Within the data below, count the lines that include the word "hctx". Provide the number and nothing further.
***** PROVIDED RECORDS *****
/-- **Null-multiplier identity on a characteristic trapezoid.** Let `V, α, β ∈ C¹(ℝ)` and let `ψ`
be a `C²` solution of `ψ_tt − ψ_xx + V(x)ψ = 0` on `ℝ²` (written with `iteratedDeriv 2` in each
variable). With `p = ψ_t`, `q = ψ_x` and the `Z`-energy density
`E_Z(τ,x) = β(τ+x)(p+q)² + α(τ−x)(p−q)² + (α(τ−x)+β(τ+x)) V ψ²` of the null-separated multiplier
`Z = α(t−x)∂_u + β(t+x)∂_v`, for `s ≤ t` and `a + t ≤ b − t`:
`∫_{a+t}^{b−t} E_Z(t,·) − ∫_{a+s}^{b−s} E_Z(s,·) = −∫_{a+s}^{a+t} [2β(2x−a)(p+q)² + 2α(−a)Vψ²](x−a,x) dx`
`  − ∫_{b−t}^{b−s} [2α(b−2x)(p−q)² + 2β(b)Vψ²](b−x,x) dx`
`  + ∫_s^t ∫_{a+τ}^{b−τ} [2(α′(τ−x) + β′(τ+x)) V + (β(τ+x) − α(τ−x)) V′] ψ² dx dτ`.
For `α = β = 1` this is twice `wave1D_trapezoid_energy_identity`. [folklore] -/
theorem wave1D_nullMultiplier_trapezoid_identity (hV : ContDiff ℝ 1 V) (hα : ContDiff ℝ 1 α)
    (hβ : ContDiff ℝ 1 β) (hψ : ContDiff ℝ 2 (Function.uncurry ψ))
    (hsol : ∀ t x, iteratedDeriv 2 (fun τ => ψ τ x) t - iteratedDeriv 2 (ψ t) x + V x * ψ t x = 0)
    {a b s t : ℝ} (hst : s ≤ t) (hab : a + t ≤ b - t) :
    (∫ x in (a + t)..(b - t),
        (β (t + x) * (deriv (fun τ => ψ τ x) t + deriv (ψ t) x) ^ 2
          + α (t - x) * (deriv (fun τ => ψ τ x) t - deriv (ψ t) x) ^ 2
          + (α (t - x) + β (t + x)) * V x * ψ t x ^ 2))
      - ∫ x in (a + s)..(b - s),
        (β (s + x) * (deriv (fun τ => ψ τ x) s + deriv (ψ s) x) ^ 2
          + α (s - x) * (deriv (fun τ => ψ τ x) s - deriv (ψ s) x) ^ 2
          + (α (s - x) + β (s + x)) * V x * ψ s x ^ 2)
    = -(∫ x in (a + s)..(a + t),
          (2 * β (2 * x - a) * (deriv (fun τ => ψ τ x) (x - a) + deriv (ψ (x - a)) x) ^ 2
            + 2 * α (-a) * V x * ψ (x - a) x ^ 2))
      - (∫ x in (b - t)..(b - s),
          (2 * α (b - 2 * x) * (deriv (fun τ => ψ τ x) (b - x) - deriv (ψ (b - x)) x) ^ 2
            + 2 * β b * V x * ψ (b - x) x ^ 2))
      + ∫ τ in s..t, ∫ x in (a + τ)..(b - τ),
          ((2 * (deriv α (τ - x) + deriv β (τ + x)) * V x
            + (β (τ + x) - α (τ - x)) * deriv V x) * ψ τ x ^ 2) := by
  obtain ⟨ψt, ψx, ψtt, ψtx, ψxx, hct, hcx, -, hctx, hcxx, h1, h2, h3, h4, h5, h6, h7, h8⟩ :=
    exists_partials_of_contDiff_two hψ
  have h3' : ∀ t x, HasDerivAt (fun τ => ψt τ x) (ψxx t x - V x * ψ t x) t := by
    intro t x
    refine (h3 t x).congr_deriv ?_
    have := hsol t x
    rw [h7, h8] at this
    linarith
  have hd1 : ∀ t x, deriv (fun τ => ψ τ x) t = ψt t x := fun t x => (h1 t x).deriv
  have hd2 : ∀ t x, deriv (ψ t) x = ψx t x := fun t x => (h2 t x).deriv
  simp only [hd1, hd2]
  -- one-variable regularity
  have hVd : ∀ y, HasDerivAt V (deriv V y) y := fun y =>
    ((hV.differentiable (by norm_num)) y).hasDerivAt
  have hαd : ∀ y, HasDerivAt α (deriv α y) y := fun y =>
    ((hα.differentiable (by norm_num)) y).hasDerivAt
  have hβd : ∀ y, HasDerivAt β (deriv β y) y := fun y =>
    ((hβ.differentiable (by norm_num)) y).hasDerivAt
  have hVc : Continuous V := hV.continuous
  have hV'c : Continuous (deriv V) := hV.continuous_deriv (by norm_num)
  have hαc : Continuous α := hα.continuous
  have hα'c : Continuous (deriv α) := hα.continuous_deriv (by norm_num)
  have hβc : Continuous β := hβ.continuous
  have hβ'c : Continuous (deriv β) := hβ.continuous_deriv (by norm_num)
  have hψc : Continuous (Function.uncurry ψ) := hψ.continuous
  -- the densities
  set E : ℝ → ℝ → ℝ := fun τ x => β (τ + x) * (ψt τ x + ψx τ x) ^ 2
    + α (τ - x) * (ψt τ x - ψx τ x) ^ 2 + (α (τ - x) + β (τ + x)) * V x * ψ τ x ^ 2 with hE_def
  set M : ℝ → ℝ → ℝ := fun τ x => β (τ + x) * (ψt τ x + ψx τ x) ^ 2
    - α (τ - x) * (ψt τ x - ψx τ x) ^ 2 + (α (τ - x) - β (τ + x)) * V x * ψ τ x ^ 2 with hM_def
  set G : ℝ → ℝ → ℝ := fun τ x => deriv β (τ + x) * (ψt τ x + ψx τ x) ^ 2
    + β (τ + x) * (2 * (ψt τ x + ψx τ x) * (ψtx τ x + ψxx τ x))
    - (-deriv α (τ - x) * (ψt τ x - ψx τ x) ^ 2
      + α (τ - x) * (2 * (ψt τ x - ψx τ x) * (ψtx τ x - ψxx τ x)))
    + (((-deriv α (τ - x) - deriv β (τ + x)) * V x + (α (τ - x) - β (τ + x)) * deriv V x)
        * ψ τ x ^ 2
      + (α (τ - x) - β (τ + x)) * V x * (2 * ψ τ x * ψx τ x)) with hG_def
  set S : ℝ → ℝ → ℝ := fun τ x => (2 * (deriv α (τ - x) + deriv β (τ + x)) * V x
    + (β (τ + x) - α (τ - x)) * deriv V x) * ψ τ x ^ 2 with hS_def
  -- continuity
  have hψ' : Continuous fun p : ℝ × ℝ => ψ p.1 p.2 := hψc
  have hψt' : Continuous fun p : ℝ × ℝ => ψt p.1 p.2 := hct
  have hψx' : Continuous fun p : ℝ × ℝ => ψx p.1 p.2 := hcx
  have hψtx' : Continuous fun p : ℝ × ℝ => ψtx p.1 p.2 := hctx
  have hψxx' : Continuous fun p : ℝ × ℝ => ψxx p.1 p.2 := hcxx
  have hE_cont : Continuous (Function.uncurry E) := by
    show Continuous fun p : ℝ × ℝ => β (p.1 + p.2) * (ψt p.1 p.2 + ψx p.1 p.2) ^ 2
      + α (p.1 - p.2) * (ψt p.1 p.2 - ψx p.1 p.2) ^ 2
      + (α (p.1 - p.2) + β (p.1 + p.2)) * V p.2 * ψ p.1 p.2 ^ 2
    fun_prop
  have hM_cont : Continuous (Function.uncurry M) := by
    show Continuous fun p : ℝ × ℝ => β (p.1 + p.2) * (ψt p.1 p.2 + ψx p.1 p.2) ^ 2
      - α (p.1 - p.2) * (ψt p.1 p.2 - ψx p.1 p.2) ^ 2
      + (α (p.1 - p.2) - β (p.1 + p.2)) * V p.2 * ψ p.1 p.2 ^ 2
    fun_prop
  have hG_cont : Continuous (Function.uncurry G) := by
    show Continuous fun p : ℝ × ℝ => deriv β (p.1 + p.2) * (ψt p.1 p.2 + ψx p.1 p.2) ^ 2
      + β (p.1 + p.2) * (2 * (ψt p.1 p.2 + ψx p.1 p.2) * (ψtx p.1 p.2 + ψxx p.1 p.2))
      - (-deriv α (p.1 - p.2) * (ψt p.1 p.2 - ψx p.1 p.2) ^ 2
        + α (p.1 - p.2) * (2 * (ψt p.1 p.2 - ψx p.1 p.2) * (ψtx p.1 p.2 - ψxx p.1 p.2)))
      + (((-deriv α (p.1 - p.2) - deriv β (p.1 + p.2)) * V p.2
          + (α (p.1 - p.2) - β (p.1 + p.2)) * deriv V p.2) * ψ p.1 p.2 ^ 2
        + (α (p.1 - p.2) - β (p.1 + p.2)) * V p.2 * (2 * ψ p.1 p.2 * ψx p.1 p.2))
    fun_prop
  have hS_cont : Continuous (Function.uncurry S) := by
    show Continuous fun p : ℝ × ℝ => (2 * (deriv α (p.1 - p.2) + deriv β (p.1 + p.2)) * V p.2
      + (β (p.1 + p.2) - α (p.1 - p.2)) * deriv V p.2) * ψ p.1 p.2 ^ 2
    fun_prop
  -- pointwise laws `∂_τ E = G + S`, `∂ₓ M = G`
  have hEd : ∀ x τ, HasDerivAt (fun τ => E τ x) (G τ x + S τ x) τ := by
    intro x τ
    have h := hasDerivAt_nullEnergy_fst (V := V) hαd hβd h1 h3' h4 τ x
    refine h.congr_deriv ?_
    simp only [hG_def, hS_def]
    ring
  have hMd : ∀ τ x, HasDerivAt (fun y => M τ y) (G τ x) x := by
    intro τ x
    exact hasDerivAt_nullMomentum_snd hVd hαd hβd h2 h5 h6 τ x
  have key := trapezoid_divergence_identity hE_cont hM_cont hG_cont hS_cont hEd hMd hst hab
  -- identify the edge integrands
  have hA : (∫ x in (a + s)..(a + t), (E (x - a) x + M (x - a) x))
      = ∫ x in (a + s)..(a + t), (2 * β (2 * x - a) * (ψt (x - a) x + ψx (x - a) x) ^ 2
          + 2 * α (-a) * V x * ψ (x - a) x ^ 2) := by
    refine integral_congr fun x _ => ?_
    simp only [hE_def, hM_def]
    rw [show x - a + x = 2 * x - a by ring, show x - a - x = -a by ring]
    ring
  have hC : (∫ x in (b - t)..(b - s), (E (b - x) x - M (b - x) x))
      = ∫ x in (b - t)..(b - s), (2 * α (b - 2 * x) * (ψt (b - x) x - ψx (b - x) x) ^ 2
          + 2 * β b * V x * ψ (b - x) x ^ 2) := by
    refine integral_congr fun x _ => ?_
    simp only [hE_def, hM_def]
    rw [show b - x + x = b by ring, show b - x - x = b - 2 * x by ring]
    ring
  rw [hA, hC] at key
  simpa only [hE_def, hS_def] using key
*****
TASK OUTPUT => 2